------ Material for the task ------
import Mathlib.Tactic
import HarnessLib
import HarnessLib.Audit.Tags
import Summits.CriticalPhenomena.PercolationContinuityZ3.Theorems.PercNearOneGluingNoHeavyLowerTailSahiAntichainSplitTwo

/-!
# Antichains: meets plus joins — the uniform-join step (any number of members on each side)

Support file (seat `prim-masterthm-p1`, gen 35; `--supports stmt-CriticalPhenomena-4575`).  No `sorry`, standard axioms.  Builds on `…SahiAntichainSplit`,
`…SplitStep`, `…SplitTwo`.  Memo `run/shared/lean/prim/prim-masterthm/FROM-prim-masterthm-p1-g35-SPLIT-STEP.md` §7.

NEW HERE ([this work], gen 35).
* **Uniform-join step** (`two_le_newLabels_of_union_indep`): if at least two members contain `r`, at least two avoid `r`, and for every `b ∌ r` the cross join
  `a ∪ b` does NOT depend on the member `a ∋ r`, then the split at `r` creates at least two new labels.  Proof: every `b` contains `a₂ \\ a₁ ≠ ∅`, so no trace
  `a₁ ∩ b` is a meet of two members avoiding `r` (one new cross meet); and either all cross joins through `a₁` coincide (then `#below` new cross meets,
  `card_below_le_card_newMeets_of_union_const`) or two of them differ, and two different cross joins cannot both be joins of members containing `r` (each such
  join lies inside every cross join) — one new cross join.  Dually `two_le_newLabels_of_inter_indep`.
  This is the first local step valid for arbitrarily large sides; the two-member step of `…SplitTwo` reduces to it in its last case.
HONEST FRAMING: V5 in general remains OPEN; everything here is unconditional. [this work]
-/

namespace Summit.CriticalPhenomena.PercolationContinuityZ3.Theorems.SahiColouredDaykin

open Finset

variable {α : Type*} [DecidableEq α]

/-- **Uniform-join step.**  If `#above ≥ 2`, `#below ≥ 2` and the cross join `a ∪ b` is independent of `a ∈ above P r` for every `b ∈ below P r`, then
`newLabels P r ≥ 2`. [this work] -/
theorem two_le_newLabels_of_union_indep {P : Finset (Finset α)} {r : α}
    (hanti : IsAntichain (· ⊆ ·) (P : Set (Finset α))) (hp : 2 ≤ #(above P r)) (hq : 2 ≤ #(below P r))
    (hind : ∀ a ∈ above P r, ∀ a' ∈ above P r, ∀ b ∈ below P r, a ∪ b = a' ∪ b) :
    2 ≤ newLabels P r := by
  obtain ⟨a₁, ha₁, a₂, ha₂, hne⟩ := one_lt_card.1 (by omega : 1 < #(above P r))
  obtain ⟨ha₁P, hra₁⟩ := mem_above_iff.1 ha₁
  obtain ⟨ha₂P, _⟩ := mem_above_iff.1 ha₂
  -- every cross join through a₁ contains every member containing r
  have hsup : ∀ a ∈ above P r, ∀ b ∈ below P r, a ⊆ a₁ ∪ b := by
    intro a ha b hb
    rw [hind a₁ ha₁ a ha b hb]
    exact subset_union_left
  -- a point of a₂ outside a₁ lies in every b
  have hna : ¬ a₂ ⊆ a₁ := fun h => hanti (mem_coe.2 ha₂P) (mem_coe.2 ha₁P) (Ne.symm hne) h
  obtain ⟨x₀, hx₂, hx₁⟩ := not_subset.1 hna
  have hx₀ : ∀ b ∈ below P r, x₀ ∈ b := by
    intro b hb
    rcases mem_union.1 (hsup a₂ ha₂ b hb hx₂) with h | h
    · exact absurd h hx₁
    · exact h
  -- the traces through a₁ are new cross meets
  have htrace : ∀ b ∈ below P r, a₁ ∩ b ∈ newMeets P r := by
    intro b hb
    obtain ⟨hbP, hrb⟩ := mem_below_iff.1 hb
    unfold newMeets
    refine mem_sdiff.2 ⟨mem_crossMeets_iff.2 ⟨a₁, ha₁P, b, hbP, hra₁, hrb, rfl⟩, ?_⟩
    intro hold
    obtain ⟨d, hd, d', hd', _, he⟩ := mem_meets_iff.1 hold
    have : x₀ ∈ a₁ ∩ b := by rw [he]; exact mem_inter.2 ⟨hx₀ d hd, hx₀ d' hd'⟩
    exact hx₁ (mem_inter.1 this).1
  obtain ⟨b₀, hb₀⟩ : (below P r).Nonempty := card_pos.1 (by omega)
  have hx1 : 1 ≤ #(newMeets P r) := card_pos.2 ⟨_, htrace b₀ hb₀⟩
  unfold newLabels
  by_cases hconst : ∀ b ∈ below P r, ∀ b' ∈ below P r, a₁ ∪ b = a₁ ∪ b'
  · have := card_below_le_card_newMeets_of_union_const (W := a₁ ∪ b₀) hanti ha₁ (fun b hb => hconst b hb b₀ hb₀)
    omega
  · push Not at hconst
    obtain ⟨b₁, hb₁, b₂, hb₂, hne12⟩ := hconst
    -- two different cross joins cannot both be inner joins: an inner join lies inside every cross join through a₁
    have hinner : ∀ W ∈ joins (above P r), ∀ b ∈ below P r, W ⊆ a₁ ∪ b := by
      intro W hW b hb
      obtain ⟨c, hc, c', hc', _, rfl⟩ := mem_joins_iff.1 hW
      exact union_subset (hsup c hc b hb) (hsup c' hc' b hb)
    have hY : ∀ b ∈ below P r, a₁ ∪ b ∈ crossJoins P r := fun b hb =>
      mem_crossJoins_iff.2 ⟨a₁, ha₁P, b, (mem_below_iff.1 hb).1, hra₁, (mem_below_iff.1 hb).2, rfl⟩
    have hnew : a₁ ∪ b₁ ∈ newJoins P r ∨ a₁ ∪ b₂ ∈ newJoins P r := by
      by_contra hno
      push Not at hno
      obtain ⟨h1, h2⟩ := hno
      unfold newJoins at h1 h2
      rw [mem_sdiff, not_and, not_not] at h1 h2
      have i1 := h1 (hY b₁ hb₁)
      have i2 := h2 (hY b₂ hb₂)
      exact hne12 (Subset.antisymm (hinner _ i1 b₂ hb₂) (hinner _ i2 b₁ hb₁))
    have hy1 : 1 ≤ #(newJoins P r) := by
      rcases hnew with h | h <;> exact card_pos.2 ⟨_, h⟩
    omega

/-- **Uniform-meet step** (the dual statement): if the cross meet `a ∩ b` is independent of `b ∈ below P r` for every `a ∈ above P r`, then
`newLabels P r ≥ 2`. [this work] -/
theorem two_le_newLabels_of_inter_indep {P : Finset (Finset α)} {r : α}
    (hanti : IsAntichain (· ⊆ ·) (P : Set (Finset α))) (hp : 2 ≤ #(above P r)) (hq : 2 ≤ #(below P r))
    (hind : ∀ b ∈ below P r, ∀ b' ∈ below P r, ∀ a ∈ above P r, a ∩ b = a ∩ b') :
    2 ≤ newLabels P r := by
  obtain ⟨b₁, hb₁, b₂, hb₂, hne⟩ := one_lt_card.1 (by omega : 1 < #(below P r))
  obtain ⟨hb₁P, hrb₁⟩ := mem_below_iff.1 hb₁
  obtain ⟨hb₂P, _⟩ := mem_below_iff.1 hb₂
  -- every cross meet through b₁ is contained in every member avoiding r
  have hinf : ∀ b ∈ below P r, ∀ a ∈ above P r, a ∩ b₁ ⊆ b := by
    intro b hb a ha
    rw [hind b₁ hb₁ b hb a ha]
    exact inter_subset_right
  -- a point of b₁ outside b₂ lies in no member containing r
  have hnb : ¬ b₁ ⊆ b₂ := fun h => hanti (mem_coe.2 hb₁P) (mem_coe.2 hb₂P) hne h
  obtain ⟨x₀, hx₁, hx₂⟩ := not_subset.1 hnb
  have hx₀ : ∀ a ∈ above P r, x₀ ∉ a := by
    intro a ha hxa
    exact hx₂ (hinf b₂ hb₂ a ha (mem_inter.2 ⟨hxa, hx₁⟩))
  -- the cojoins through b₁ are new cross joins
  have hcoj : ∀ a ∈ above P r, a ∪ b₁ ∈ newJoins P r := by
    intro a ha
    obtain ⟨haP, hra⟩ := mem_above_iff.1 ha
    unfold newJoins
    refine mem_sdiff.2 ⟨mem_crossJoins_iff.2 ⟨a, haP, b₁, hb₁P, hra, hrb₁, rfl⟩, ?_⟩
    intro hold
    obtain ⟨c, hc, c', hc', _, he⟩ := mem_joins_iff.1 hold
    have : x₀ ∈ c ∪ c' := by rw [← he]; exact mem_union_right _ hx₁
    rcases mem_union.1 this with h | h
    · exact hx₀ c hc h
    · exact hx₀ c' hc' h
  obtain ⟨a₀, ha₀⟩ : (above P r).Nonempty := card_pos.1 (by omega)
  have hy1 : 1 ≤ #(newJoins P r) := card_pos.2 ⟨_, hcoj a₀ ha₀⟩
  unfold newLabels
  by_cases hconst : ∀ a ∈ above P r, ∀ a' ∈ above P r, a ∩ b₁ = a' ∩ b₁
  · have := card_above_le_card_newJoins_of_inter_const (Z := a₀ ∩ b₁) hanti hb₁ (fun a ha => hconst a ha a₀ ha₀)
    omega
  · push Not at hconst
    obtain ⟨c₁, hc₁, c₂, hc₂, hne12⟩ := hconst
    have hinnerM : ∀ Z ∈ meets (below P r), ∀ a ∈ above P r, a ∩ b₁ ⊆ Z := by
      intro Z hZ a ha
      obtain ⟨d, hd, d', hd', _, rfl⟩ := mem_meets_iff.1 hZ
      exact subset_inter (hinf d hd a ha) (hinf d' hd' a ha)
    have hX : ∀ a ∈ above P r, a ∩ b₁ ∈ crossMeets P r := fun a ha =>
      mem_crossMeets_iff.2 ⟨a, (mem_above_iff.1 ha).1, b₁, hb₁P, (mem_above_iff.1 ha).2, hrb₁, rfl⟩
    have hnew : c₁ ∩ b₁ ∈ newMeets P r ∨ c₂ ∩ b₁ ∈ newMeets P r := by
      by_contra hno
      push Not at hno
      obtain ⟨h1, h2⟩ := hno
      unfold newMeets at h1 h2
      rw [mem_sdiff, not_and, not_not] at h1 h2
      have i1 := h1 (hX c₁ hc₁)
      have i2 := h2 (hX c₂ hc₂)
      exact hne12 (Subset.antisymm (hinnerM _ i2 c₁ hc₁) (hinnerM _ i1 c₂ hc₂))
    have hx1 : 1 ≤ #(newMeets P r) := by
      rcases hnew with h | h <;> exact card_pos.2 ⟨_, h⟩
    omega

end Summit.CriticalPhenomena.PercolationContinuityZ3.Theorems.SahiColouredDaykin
------
# Activity
The required answer is the exact run of lines above starting at the line with "intro a ha b hb" and ending at the line with "exact hx₁ (mem_inter.1 this).1", with both ends present.

# Response to this exercise
    intro a ha b hb
    rw [hind a₁ ha₁ a ha b hb]
    exact subset_union_left
  -- a point of a₂ outside a₁ lies in every b
  have hna : ¬ a₂ ⊆ a₁ := fun h => hanti (mem_coe.2 ha₂P) (mem_coe.2 ha₁P) (Ne.symm hne) h
  obtain ⟨x₀, hx₂, hx₁⟩ := not_subset.1 hna
  have hx₀ : ∀ b ∈ below P r, x₀ ∈ b := by
    intro b hb
    rcases mem_union.1 (hsup a₂ ha₂ b hb hx₂) with h | h
    · exact absurd h hx₁
    · exact h
  -- the traces through a₁ are new cross meets
  have htrace : ∀ b ∈ below P r, a₁ ∩ b ∈ newMeets P r := by
    intro b hb
    obtain ⟨hbP, hrb⟩ := mem_below_iff.1 hb
    unfold newMeets
    refine mem_sdiff.2 ⟨mem_crossMeets_iff.2 ⟨a₁, ha₁P, b, hbP, hra₁, hrb, rfl⟩, ?_⟩
    intro hold
    obtain ⟨d, hd, d', hd', _, he⟩ := mem_meets_iff.1 hold
    have : x₀ ∈ a₁ ∩ b := by rw [he]; exact mem_inter.2 ⟨hx₀ d hd, hx₀ d' hd'⟩
    exact hx₁ (mem_inter.1 this).1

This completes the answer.